* _Problem to solve_: Please show all lines of the records that include "dimension".

* _Supplied data_:

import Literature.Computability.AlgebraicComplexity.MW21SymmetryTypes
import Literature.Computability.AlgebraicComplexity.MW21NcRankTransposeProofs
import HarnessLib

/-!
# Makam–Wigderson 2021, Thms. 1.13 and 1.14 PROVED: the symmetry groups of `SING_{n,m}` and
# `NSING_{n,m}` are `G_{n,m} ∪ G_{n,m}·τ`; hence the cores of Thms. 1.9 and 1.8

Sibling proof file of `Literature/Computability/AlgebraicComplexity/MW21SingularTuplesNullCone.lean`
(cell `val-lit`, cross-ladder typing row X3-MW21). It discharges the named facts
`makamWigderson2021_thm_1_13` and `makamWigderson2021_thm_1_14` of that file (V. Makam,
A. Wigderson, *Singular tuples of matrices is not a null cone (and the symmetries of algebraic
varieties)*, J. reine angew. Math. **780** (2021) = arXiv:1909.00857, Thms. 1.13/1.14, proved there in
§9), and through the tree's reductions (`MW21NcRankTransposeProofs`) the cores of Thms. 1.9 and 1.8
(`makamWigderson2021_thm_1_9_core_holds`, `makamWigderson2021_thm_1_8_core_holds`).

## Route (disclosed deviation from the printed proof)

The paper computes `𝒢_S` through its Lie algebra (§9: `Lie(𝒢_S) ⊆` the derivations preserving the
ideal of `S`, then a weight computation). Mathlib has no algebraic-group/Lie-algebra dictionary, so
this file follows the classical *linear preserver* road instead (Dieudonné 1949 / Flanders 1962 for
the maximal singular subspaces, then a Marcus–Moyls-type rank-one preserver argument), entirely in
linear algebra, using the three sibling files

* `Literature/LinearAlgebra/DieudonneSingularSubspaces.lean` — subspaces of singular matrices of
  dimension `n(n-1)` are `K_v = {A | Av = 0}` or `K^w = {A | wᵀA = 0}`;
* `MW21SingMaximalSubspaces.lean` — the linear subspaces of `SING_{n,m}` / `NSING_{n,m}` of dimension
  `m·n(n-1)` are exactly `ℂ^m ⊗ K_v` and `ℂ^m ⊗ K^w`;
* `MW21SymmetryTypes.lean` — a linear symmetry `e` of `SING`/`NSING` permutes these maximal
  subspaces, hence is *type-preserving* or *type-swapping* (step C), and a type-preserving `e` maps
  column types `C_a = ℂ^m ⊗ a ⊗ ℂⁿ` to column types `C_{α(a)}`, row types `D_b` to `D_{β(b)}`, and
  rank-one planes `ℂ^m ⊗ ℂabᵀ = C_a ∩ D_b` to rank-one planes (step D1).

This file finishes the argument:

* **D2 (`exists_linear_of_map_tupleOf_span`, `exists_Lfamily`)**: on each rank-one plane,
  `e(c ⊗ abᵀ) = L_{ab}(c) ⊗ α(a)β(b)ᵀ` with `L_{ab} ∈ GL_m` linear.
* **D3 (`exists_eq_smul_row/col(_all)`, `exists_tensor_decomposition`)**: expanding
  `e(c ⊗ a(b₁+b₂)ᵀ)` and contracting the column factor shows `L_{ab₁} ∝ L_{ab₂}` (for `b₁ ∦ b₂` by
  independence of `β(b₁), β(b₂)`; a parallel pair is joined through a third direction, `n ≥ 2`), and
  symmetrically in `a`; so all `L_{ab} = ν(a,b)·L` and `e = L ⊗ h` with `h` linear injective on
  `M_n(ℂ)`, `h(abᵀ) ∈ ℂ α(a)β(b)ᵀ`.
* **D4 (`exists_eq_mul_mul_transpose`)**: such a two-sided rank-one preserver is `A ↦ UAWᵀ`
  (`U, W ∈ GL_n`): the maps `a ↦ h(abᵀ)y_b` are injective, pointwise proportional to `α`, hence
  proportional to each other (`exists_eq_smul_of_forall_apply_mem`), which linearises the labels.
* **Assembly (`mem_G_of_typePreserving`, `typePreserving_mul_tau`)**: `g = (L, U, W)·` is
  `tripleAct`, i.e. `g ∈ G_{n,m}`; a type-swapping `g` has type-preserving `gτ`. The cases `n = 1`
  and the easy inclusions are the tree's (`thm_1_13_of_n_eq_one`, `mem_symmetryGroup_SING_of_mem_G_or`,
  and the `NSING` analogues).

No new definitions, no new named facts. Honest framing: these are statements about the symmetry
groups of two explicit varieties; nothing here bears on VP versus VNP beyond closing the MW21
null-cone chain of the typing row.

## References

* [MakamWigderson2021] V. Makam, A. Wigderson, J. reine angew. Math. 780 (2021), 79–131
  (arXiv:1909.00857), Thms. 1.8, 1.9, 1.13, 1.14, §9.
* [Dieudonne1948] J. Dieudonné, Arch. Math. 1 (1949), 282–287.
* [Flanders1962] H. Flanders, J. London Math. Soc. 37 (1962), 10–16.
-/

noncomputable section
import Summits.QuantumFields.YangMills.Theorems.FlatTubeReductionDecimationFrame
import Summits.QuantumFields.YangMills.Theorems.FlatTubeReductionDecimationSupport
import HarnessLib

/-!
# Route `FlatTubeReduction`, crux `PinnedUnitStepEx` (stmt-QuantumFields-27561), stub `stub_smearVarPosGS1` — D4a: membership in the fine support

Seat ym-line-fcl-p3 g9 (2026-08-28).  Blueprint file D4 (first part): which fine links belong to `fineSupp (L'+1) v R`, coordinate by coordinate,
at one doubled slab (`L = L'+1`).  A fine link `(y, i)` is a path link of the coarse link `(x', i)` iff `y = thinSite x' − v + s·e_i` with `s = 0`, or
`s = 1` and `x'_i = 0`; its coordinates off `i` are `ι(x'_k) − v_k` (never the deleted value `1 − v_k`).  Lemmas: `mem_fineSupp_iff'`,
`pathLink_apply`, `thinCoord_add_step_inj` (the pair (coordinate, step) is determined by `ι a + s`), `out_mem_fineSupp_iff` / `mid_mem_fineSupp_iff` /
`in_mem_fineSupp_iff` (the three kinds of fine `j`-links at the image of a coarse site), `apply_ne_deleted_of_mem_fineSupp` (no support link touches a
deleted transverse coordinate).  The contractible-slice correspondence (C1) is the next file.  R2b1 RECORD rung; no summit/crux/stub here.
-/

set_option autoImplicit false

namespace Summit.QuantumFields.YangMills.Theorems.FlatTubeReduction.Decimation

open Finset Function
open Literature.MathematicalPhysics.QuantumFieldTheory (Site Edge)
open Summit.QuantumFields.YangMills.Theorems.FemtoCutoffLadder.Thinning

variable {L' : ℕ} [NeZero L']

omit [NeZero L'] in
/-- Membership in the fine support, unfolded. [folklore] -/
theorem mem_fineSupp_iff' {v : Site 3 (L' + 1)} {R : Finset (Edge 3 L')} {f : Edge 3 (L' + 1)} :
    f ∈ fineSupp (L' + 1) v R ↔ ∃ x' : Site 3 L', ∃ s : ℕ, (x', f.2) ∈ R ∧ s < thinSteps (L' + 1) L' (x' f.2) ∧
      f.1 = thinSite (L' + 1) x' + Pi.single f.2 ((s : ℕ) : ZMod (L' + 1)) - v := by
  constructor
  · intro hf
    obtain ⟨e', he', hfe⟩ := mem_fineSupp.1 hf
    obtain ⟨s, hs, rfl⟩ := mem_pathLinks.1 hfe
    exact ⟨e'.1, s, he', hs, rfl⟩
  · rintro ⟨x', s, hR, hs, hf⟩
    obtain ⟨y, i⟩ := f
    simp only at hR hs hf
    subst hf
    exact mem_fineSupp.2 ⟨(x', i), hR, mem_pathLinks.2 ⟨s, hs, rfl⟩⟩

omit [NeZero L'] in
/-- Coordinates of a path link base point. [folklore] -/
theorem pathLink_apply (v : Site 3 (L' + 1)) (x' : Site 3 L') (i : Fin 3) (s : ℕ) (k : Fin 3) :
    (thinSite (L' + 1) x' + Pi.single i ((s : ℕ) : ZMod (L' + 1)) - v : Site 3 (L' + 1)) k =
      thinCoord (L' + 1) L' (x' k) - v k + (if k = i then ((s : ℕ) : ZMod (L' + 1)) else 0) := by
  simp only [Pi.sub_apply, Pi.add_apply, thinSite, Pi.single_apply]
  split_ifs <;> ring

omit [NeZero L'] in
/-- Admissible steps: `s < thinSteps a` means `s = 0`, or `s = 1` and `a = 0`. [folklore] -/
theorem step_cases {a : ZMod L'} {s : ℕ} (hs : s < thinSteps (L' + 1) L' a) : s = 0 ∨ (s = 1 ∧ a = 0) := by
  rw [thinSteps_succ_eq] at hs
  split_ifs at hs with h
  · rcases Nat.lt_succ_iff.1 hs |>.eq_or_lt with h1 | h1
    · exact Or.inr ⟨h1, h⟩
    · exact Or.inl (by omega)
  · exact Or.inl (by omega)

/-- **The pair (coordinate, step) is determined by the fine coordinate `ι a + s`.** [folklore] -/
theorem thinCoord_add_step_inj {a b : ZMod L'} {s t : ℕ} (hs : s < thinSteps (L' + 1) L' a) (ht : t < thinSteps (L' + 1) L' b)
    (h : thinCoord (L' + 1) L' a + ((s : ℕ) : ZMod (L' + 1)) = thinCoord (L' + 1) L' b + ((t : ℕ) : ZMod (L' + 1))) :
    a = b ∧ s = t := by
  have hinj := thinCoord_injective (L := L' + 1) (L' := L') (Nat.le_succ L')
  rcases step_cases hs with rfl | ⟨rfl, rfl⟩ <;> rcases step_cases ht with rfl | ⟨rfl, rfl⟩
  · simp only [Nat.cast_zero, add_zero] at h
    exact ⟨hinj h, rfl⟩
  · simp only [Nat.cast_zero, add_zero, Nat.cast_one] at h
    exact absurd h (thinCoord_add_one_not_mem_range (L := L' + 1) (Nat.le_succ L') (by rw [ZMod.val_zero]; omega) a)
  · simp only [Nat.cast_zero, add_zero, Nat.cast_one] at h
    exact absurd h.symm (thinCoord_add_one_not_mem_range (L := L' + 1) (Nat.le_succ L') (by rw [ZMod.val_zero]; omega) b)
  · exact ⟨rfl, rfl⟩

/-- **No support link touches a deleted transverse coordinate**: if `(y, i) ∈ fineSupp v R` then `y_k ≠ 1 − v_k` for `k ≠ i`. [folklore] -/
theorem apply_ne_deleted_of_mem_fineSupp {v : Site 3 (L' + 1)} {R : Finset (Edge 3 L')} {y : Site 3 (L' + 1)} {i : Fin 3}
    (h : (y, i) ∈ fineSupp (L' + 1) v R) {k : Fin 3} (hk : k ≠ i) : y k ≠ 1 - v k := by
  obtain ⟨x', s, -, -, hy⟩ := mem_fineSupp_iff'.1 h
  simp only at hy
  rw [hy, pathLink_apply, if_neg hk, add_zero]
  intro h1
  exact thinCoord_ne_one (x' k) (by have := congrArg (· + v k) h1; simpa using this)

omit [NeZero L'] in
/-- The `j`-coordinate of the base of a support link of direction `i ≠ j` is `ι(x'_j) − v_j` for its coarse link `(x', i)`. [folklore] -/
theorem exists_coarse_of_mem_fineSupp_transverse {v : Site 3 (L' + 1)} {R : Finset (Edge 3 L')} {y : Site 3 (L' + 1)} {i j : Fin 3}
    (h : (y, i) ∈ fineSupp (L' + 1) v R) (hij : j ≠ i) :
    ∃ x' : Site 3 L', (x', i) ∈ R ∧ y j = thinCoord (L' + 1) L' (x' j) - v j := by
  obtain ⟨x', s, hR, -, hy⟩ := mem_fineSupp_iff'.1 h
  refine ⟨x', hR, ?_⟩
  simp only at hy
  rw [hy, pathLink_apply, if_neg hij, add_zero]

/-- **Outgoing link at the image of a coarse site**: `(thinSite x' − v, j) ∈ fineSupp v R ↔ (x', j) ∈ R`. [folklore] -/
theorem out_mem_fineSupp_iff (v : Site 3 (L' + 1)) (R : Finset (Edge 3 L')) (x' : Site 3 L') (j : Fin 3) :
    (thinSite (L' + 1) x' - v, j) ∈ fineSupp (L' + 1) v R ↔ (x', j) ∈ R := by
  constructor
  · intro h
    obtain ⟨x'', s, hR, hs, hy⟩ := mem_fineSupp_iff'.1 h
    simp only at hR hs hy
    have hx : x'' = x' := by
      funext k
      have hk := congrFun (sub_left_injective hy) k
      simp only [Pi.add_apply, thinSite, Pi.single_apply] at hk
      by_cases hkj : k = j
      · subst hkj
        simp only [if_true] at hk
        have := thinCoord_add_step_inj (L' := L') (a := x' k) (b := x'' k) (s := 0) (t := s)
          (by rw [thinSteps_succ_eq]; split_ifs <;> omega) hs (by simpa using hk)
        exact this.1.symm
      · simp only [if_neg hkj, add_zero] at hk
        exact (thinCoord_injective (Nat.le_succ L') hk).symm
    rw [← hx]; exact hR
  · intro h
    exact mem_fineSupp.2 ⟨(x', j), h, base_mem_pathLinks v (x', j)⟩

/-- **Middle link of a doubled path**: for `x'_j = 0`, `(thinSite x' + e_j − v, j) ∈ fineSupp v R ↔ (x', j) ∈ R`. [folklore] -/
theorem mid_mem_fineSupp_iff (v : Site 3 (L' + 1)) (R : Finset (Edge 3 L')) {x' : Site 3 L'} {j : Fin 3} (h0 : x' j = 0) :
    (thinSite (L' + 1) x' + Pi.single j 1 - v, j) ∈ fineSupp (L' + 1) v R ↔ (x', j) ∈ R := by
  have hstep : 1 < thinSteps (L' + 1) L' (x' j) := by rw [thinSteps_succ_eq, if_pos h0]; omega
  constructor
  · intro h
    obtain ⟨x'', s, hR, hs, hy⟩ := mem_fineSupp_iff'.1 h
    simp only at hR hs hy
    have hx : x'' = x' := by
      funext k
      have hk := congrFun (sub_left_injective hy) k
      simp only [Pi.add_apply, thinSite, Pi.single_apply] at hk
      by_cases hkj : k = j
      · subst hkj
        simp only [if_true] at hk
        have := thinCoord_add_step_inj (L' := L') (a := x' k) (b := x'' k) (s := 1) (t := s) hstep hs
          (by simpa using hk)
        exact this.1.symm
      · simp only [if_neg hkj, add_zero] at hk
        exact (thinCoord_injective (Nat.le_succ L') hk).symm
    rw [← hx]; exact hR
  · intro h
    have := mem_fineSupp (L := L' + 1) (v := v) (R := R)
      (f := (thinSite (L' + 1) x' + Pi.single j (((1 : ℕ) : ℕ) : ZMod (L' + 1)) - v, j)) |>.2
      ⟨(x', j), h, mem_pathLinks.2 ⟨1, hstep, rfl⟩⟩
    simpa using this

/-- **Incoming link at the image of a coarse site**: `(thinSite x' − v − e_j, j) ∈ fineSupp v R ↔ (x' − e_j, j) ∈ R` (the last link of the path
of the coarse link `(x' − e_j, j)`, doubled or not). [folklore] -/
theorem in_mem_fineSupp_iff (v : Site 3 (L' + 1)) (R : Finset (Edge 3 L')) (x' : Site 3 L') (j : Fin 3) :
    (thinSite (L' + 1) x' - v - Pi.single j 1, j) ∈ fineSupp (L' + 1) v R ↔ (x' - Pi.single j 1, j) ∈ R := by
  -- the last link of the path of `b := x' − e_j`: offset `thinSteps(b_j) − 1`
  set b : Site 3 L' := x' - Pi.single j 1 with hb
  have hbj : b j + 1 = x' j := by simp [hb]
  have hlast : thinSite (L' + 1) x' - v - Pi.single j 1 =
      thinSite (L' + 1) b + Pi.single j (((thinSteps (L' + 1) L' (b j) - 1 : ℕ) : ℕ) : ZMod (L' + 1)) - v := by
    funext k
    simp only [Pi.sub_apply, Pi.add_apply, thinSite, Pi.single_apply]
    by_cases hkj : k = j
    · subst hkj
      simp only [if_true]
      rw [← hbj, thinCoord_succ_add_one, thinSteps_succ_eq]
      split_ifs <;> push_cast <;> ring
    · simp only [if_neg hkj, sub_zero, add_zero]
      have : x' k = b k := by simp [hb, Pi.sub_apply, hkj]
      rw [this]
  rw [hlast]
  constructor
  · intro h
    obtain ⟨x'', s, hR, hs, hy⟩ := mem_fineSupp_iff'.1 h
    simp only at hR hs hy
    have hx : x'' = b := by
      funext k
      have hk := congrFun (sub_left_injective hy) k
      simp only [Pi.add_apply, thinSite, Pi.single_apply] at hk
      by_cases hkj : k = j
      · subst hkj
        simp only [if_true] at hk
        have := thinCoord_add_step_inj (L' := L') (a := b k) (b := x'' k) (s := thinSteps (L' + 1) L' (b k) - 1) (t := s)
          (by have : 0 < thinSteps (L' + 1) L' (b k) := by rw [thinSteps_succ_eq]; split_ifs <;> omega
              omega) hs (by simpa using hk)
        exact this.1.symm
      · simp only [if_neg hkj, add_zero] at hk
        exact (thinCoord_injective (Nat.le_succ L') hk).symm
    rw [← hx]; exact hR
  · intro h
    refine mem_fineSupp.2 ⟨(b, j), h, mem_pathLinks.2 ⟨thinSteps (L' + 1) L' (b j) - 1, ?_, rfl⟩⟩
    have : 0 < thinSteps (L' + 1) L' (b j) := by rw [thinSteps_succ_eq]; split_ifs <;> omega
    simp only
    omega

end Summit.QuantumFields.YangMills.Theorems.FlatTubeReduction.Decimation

* _Worked solution_:
  dimension `n(n-1)` are `K_v = {A | Av = 0}` or `K^w = {A | wᵀA = 0}`;
* `MW21SingMaximalSubspaces.lean` — the linear subspaces of `SING_{n,m}` / `NSING_{n,m}` of dimension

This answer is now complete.